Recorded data
import Mathlib.Analysis.InnerProductSpace.Adjoint
import Mathlib.Analysis.InnerProductSpace.PiL2
import Mathlib.Analysis.SpecialFunctions.Exp
import HarnessLib

/-!
# Frame bookkeeping of the covariant harmonic step: a linear map `D : V → W` in an eigenframe of `D†D`
# (covariant programme, brick c4(iii)-frame; the «SVD without a `W`-basis»)

Cell `ym-fleet`, crux `TwistedTraceScaling` (stmt-QuantumFields-20203), line «twolattice», stub S-BASE, lane B = COARSE-LOWER(L₁)
(design note `pub/ym-fleet/ym-20203-coarse-s1/LOWER-BLUEPRINT.md` §6, c4(iii)).  HONEST FRAMING: finite-dimensional linear algebra; fixed-lattice
bookkeeping for a stub of a child of the CONDITIONAL reduction route (femto rung R2b1); not a gap, not Clay.

Setting: `V`, `W` finite-dimensional real inner-product spaces (links / plaquettes), `D : V →ₗ[ℝ] W` (the covariant linearised curl `D_U`),
`e` an orthonormal basis of `V` with `D†D eᵢ = λᵢ eᵢ` (ANY eigenframe — Mathlib's `LinearMap.IsSymmetric.eigenvectorBasis` of `D†D`, or an
explicit one such as lane A's twisted Fourier basis at an abelian background), `F : W` (the curvature), `φᵢ := ⟨D eᵢ, F⟩`, `wᵢ := ⟨eᵢ, w⟩`.

* `eigenvalue_eq_norm_sq` — `λᵢ = ‖D eᵢ‖²` (so `λᵢ ≥ 0`, and `λᵢ = 0 ↔ D eᵢ = 0`, whence `φᵢ = 0` on zero modes);
* `inner_map_map` — `⟨D eᵢ, D eⱼ⟩ = λⱼ δᵢⱼ` (the `D eᵢ/√λᵢ`, `λᵢ ≠ 0`, are orthonormal in `W` — the singular value decomposition, never named);
* `norm_map_sq` — `‖D w‖² = Σᵢ λᵢ wᵢ²`; `inner_map_eq_sum` — `⟨F, D w⟩ = Σᵢ φᵢ wᵢ`; `inner_map_add` — `⟨D eᵢ, F + D w⟩ = φᵢ + λᵢ wᵢ`;
* ★ `norm_add_map_sq` — `‖F + D w‖² = ‖F‖² + Σᵢ (2φᵢ wᵢ + λᵢ wᵢ²)` (the step integrand FACTORISES over the modes);
* ★ `norm_sub_map_sq_eq` — the DEFECT FORMULA `‖F − D x‖² = (‖F‖² − Σᵢ φᵢ²/λᵢ) + Σᵢ λᵢ (xᵢ − φᵢ/λᵢ)²` (Lean's `·/0 = 0` is harmless: `φᵢ = 0`
  whenever `λᵢ = 0`), hence `sum_sq_div_le_norm_sq` (Bessel: `Σᵢ φᵢ²/λᵢ ≤ ‖F‖²`) and `norm_sq_sub_sum_le` (`‖F‖² − Σᵢ φᵢ²/λᵢ ≤ ‖F − D x‖²`
  for EVERY `x`): `‖F‖² − Σᵢ φᵢ²/λᵢ = dist(F, range D)²` is the Bianchi defect, controlled by exhibiting any `x` with `D x ≈ F`;
* ★ `stepIntegrand_eq_prod` — the model step integrand in product form:
  `e^{−b‖w‖²} e^{−t‖F + Dw‖²} e^{−Σᵢ ĉᵢ⟨Deᵢ, F + Dw⟩²} = e^{−t‖F‖²} · Πᵢ e^{−b wᵢ²} e^{−t(2φᵢwᵢ + λᵢwᵢ²)} e^{−ĉᵢ(φᵢ + λᵢwᵢ)²}`,
  ready for `Harm.integral_stepModes_pi` (file `…HarmonicStepMode`).

## References
* M. Lüscher, Nucl. Phys. B219 (1983) 233, §3 (normal modes). [Luscher1983]
* A. Wipf, *Statistical Approach to Quantum Field Theory*, LNP 992 (2021), §8.5.2 (8.64)–(8.67) (normal-mode factorisation). [Wipf2021]
* R. A. Horn, C. R. Johnson, *Matrix Analysis* (2nd ed., 2013), Thm 7.3.2 (singular values via `D†D`). [HornJohnson2013]
-/

noncomputable section

open Real
open scoped RealInnerProductSpace

namespace Summit.QuantumFields.YangMills.Theorems.FemtoTransferGap.TwoLattice.Harm

variable {V W : Type*} [NormedAddCommGroup V] [InnerProductSpace ℝ V] [FiniteDimensional ℝ V]
  [NormedAddCommGroup W] [InnerProductSpace ℝ W] [FiniteDimensional ℝ W]
variable {ι : Type*} [Fintype ι]
variable {D : V →ₗ[ℝ] W} {e : OrthonormalBasis ι ℝ V} {lam : ι → ℝ}

/-! ## §1 The eigenframe of `D†D` -/

/-- In an eigenframe of `D†D`: `λᵢ = ‖D eᵢ‖²`. [cite: HornJohnson2013, Thm 7.3.2] -/
theorem eigenvalue_eq_norm_sq (hD : ∀ i, D.adjoint (D (e i)) = lam i • e i) (i : ι) : lam i = ‖D (e i)‖ ^ 2 := by
  have h : ⟪e i, D.adjoint (D (e i))⟫ = ‖D (e i)‖ ^ 2 := by
    rw [LinearMap.adjoint_inner_right, real_inner_self_eq_norm_sq]
  rw [hD i, inner_smul_right, real_inner_self_eq_norm_sq, e.orthonormal.1 i, one_pow, mul_one] at h
  exact h

/-- The eigenvalues are non-negative. [cite: HornJohnson2013, Thm 7.3.2] -/
theorem eigenvalue_nonneg (hD : ∀ i, D.adjoint (D (e i)) = lam i • e i) (i : ι) : 0 ≤ lam i := by
  rw [eigenvalue_eq_norm_sq hD i]; positivity

/-- A zero mode is killed by `D`: `λᵢ = 0 ↔ D eᵢ = 0`. [cite: HornJohnson2013, Thm 7.3.2] -/
theorem eigenvalue_eq_zero_iff (hD : ∀ i, D.adjoint (D (e i)) = lam i • e i) (i : ι) : lam i = 0 ↔ D (e i) = 0 := by
  rw [eigenvalue_eq_norm_sq hD i, sq_eq_zero_iff, norm_eq_zero]

/-- On a zero mode every curvature coordinate vanishes: `λᵢ = 0 ⇒ φᵢ = ⟨D eᵢ, F⟩ = 0`. [cite: HornJohnson2013, Thm 7.3.2] -/
theorem inner_map_eq_zero_of_eigenvalue (hD : ∀ i, D.adjoint (D (e i)) = lam i • e i) {i : ι} (hi : lam i = 0) (F : W) :
    ⟪D (e i), F⟫ = 0 := by
  rw [(eigenvalue_eq_zero_iff hD i).mp hi, inner_zero_left]

/-- ★ The images `D eᵢ` are orthogonal with `‖D eᵢ‖² = λᵢ`: `⟨D eᵢ, D eⱼ⟩ = λⱼ δᵢⱼ` (the SVD of `D`, unnamed). [cite: HornJohnson2013, Thm 7.3.2] -/
theorem inner_map_map (hD : ∀ i, D.adjoint (D (e i)) = lam i • e i) [DecidableEq ι] (i j : ι) :
    ⟪D (e i), D (e j)⟫ = if i = j then lam j else 0 := by
  rw [← LinearMap.adjoint_inner_right, hD j, inner_smul_right, orthonormal_iff_ite.mp e.orthonormal i j]
  split_ifs <;> simp

/-- `⟨D eᵢ, D w⟩ = λᵢ ⟨eᵢ, w⟩`. [cite: HornJohnson2013, Thm 7.3.2] -/
theorem inner_map_map_right (hD : ∀ i, D.adjoint (D (e i)) = lam i • e i) (i : ι) (w : V) :
    ⟪D (e i), D w⟫ = lam i * ⟪e i, w⟫ := by
  rw [← LinearMap.adjoint_inner_left, hD i, inner_smul_left]
  rfl

/-! ## §2 The step in coordinates -/

/-- `D†D w = Σᵢ λᵢ wᵢ eᵢ`. [cite: Wipf2021, §8.5.2 (8.64)] -/
theorem adjoint_map_map_eq_sum (hD : ∀ i, D.adjoint (D (e i)) = lam i • e i) (w : V) :
    D.adjoint (D w) = ∑ i, (lam i * ⟪e i, w⟫) • e i := by
  conv_lhs => rw [← e.sum_repr' w]
  rw [map_sum, map_sum]
  refine Finset.sum_congr rfl fun i _ => ?_
  rw [map_smul, map_smul, hD i, smul_smul, mul_comm]

/-- ★ `‖D w‖² = Σᵢ λᵢ wᵢ²`. [cite: Wipf2021, §8.5.2 (8.64)] -/
theorem norm_map_sq (hD : ∀ i, D.adjoint (D (e i)) = lam i • e i) (w : V) : ‖D w‖ ^ 2 = ∑ i, lam i * ⟪e i, w⟫ ^ 2 := by
  have h : ⟪w, D.adjoint (D w)⟫ = ‖D w‖ ^ 2 := by
    rw [LinearMap.adjoint_inner_right, real_inner_self_eq_norm_sq]
  rw [← h, adjoint_map_map_eq_sum hD w, inner_sum]
  refine Finset.sum_congr rfl fun i _ => ?_
  rw [inner_smul_right, real_inner_comm, sq]
  ring

/-- ★ `⟨F, D w⟩ = Σᵢ φᵢ wᵢ`, `φᵢ = ⟨D eᵢ, F⟩`. [cite: Wipf2021, §8.5.2 (8.64)] -/
theorem inner_map_eq_sum (e : OrthonormalBasis ι ℝ V) (D : V →ₗ[ℝ] W) (F : W) (w : V) :
    ⟪F, D w⟫ = ∑ i, ⟪D (e i), F⟫ * ⟪e i, w⟫ := by
  rw [← LinearMap.adjoint_inner_left, ← e.sum_inner_mul_inner (D.adjoint F) w]
  refine Finset.sum_congr rfl fun i _ => ?_
  rw [real_inner_comm (e i) (D.adjoint F), LinearMap.adjoint_inner_right]

/-- ★ The curvature coordinates after the step: `⟨D eᵢ, F + D w⟩ = φᵢ + λᵢ wᵢ`. [cite: Wipf2021, §8.5.2 (8.64)] -/
theorem inner_map_add (hD : ∀ i, D.adjoint (D (e i)) = lam i • e i) (i : ι) (F : W) (w : V) :
    ⟪D (e i), F + D w⟫ = ⟪D (e i), F⟫ + lam i * ⟪e i, w⟫ := by
  rw [inner_add_right, inner_map_map_right hD]

/-- ★ **THE STEP FACTORISES OVER THE MODES**: `‖F + D w‖² = ‖F‖² + Σᵢ (2φᵢ wᵢ + λᵢ wᵢ²)`. [cite: Wipf2021, §8.5.2 (8.64)–(8.65)] -/
theorem norm_add_map_sq (hD : ∀ i, D.adjoint (D (e i)) = lam i • e i) (F : W) (w : V) :
    ‖F + D w‖ ^ 2 = ‖F‖ ^ 2 + ∑ i, (2 * ⟪D (e i), F⟫ * ⟪e i, w⟫ + lam i * ⟪e i, w⟫ ^ 2) := by
  rw [norm_add_sq_real, inner_map_eq_sum e D F w, norm_map_sq hD w, Finset.sum_add_distrib, Finset.mul_sum]
  simp only [mul_assoc]
  ring

/-- `‖F − D x‖² = ‖F‖² − 2Σᵢ φᵢ xᵢ + Σᵢ λᵢ xᵢ²`. [cite: Wipf2021, §8.5.2 (8.64)–(8.65)] -/
theorem norm_sub_map_sq (hD : ∀ i, D.adjoint (D (e i)) = lam i • e i) (F : W) (x : V) :
    ‖F - D x‖ ^ 2 = ‖F‖ ^ 2 - 2 * ∑ i, ⟪D (e i), F⟫ * ⟪e i, x⟫ + ∑ i, lam i * ⟪e i, x⟫ ^ 2 := by
  rw [norm_sub_sq_real, inner_map_eq_sum e D F x, norm_map_sq hD x]

/-! ## §3 The Bianchi defect `‖F‖² − Σᵢ φᵢ²/λᵢ = dist(F, range D)²` without a projection -/

/-- One mode of the completed square: `−2φx + λx² = −φ²/λ + λ(x − φ/λ)²` — valid also for `λ = 0` provided `φ = 0` then (Lean: `·/0 = 0`).
[folklore] -/
theorem mode_complete_square {lam φ : ℝ} (h : lam = 0 → φ = 0) (x : ℝ) :
    -(2 * (φ * x)) + lam * x ^ 2 = -(φ ^ 2 / lam) + lam * (x - φ / lam) ^ 2 := by
  by_cases hl : lam = 0
  · simp [hl, h hl]
  · field_simp
    ring

/-- ★ **THE DEFECT FORMULA**: `‖F − D x‖² = (‖F‖² − Σᵢ φᵢ²/λᵢ) + Σᵢ λᵢ (xᵢ − φᵢ/λᵢ)²`. [cite: HornJohnson2013, Thm 7.3.2] -/
theorem norm_sub_map_sq_eq (hD : ∀ i, D.adjoint (D (e i)) = lam i • e i) (F : W) (x : V) :
    ‖F - D x‖ ^ 2 =
      (‖F‖ ^ 2 - ∑ i, ⟪D (e i), F⟫ ^ 2 / lam i) + ∑ i, lam i * (⟪e i, x⟫ - ⟪D (e i), F⟫ / lam i) ^ 2 := by
  rw [norm_sub_map_sq hD F x, Finset.mul_sum, sub_eq_add_neg, ← Finset.sum_neg_distrib, add_assoc, ← Finset.sum_add_distrib,
    sub_eq_add_neg, ← Finset.sum_neg_distrib, add_assoc, ← Finset.sum_add_distrib]
  congr 1
  exact Finset.sum_congr rfl fun i _ => mode_complete_square (fun hi => inner_map_eq_zero_of_eigenvalue hD hi F) _

/-- ★ The defect is bounded by ANY trial preimage: `‖F‖² − Σᵢ φᵢ²/λᵢ ≤ ‖F − D x‖²` for every `x : V`. [cite: HornJohnson2013, Thm 7.3.2] -/
theorem norm_sq_sub_sum_le (hD : ∀ i, D.adjoint (D (e i)) = lam i • e i) (F : W) (x : V) :
    ‖F‖ ^ 2 - ∑ i, ⟪D (e i), F⟫ ^ 2 / lam i ≤ ‖F - D x‖ ^ 2 := by
  rw [norm_sub_map_sq_eq hD F x]
  have : 0 ≤ ∑ i, lam i * (⟪e i, x⟫ - ⟪D (e i), F⟫ / lam i) ^ 2 :=
    Finset.sum_nonneg fun i _ => mul_nonneg (eigenvalue_nonneg hD i) (sq_nonneg _)
  linarith

/-- The optimal preimage `x_F = Σᵢ (φᵢ/λᵢ) eᵢ` realises the defect: `‖F − D x_F‖² = ‖F‖² − Σᵢ φᵢ²/λᵢ`. [cite: HornJohnson2013, Thm 7.3.2] -/
theorem norm_sub_map_optimal (hD : ∀ i, D.adjoint (D (e i)) = lam i • e i) (F : W) :
    ‖F - D (∑ i, (⟪D (e i), F⟫ / lam i) • e i)‖ ^ 2 = ‖F‖ ^ 2 - ∑ i, ⟪D (e i), F⟫ ^ 2 / lam i := by
  rw [norm_sub_map_sq_eq hD F]
  have h : ∀ i, ⟪e i, ∑ j, (⟪D (e j), F⟫ / lam j) • e j⟫ = ⟪D (e i), F⟫ / lam i := fun i =>
    e.orthonormal.inner_right_fintype _ i
  simp only [h, sub_self, ne_eq, OfNat.ofNat_ne_zero, not_false_eq_true, zero_pow, mul_zero, Finset.sum_const_zero, add_zero]

/-- ★ BESSEL: `Σᵢ φᵢ²/λᵢ ≤ ‖F‖²` (equivalently `0 ≤` the defect). [cite: HornJohnson2013, Thm 7.3.2] -/
theorem sum_sq_div_le_norm_sq (hD : ∀ i, D.adjoint (D (e i)) = lam i • e i) (F : W) :
    ∑ i, ⟪D (e i), F⟫ ^ 2 / lam i ≤ ‖F‖ ^ 2 := by
  have h := norm_sub_map_optimal hD F
  nlinarith [sq_nonneg ‖F - D (∑ i, (⟪D (e i), F⟫ / lam i) • e i)‖]

/-- The defect is non-negative and at most `‖F − Dx‖²` — two-sided packaging. [cite: HornJohnson2013, Thm 7.3.2] -/
theorem defect_mem_Icc (hD : ∀ i, D.adjoint (D (e i)) = lam i • e i) (F : W) (x : V) :
    0 ≤ ‖F‖ ^ 2 - ∑ i, ⟪D (e i), F⟫ ^ 2 / lam i ∧ ‖F‖ ^ 2 - ∑ i, ⟪D (e i), F⟫ ^ 2 / lam i ≤ ‖F - D x‖ ^ 2 :=
  ⟨sub_nonneg.mpr (sum_sq_div_le_norm_sq hD F), norm_sq_sub_sum_le hD F x⟩

/-- If `F = D x` lies in the range, the defect vanishes: `Σᵢ ⟨Deᵢ, Dx⟩²/λᵢ = ‖D x‖²`. [cite: HornJohnson2013, Thm 7.3.2] -/
theorem sum_sq_div_eq_of_range (hD : ∀ i, D.adjoint (D (e i)) = lam i • e i) (x : V) :
    ∑ i, ⟪D (e i), D x⟫ ^ 2 / lam i = ‖D x‖ ^ 2 := by
  have h1 := norm_sq_sub_sum_le hD (D x) x
  have h2 := sum_sq_div_le_norm_sq hD (D x)
  rw [sub_self, norm_zero] at h1
  linarith [sq_nonneg (0 : ℝ)]

/-! ## §4 The model step integrand in product form -/

omit [FiniteDimensional ℝ V] in
/-- `‖w‖² = Σᵢ wᵢ²` (Parseval). [folklore] -/
theorem norm_sq_eq_sum_coord (e : OrthonormalBasis ι ℝ V) (w : V) : ‖w‖ ^ 2 = ∑ i, ⟪e i, w⟫ ^ 2 :=
  (e.sum_sq_inner_right w).symm

/-- ★ **THE MODEL STEP INTEGRAND FACTORISES**: for weights `ĉᵢ` on the curvature coordinates,
`e^{−b‖w‖²} e^{−t‖F + Dw‖²} e^{−Σᵢ ĉᵢ⟨Deᵢ, F + Dw⟩²} = e^{−t‖F‖²} · Πᵢ e^{−b wᵢ²} e^{−t(2φᵢwᵢ + λᵢwᵢ²)} e^{−ĉᵢ(φᵢ + λᵢwᵢ)²}`.
[cite: Wipf2021, §8.5.2 (8.64)–(8.67)] -/
theorem stepIntegrand_eq_prod (hD : ∀ i, D.adjoint (D (e i)) = lam i • e i) (t b : ℝ) (ĉ : ι → ℝ) (F : W) (w : V) :
    Real.exp (-(b * ‖w‖ ^ 2)) * Real.exp (-(t * ‖F + D w‖ ^ 2)) * Real.exp (-(∑ i, ĉ i * ⟪D (e i), F + D w⟫ ^ 2)) =
      Real.exp (-(t * ‖F‖ ^ 2)) *
        ∏ i, Real.exp (-(b * ⟪e i, w⟫ ^ 2)) * Real.exp (-(t * (2 * ⟪D (e i), F⟫ * ⟪e i, w⟫ + lam i * ⟪e i, w⟫ ^ 2))) *
          Real.exp (-(ĉ i * (⟪D (e i), F⟫ + lam i * ⟪e i, w⟫) ^ 2)) := by
  have h1 : Real.exp (-(b * ‖w‖ ^ 2)) = Real.exp (∑ i, -(b * ⟪e i, w⟫ ^ 2)) := by
    rw [norm_sq_eq_sum_coord e w, Finset.mul_sum, ← Finset.sum_neg_distrib]
  have h2 : Real.exp (-(t * ‖F + D w‖ ^ 2)) =
      Real.exp (-(t * ‖F‖ ^ 2)) * Real.exp (∑ i, -(t * (2 * ⟪D (e i), F⟫ * ⟪e i, w⟫ + lam i * ⟪e i, w⟫ ^ 2))) := by
    rw [norm_add_map_sq hD F w, mul_add, neg_add, Real.exp_add, Finset.mul_sum, ← Finset.sum_neg_distrib]
  have h3 : Real.exp (-(∑ i, ĉ i * ⟪D (e i), F + D w⟫ ^ 2)) =
      Real.exp (∑ i, -(ĉ i * (⟪D (e i), F⟫ + lam i * ⟪e i, w⟫) ^ 2)) := by
    rw [← Finset.sum_neg_distrib]
    simp only [inner_map_add hD]
  rw [h1, h2, h3, Real.exp_sum, Real.exp_sum, Real.exp_sum, Finset.prod_mul_distrib, Finset.prod_mul_distrib]
  ring

/-- The same with the weight written through `⟨Deᵢ, ·⟩²` on both sides and the `F`-potential `e^{−t‖F‖²}` moved in: the RATIO form
`e^{−t‖F‖²}·[integrand] = e^{−2t‖F‖²} · Πᵢ (mode factors)`. [cite: Wipf2021, §8.5.2 (8.64)–(8.67)] -/
theorem potential_mul_stepIntegrand_eq_prod (hD : ∀ i, D.adjoint (D (e i)) = lam i • e i) (t b : ℝ) (ĉ : ι → ℝ) (F : W) (w : V) :
    Real.exp (-(t * ‖F‖ ^ 2)) *
        (Real.exp (-(b * ‖w‖ ^ 2)) * Real.exp (-(t * ‖F + D w‖ ^ 2)) * Real.exp (-(∑ i, ĉ i * ⟪D (e i), F + D w⟫ ^ 2))) =
      Real.exp (-(2 * t * ‖F‖ ^ 2)) *
        ∏ i, Real.exp (-(b * ⟪e i, w⟫ ^ 2)) * Real.exp (-(t * (2 * ⟪D (e i), F⟫ * ⟪e i, w⟫ + lam i * ⟪e i, w⟫ ^ 2))) *
          Real.exp (-(ĉ i * (⟪D (e i), F⟫ + lam i * ⟪e i, w⟫) ^ 2)) := by
  rw [stepIntegrand_eq_prod hD, ← mul_assoc, ← Real.exp_add]
  congr 2
  ring

end Summit.QuantumFields.YangMills.Theorems.FemtoTransferGap.TwoLattice.Harm

end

What to produce » Please show every line of the entries above that contains the word "variable".

Your response »
variable {V W : Type*} [NormedAddCommGroup V] [InnerProductSpace ℝ V] [FiniteDimensional ℝ V]
variable {ι : Type*} [Fintype ι]
variable {D : V →ₗ[ℝ] W} {e : OrthonormalBasis ι ℝ V} {lam : ι → ℝ}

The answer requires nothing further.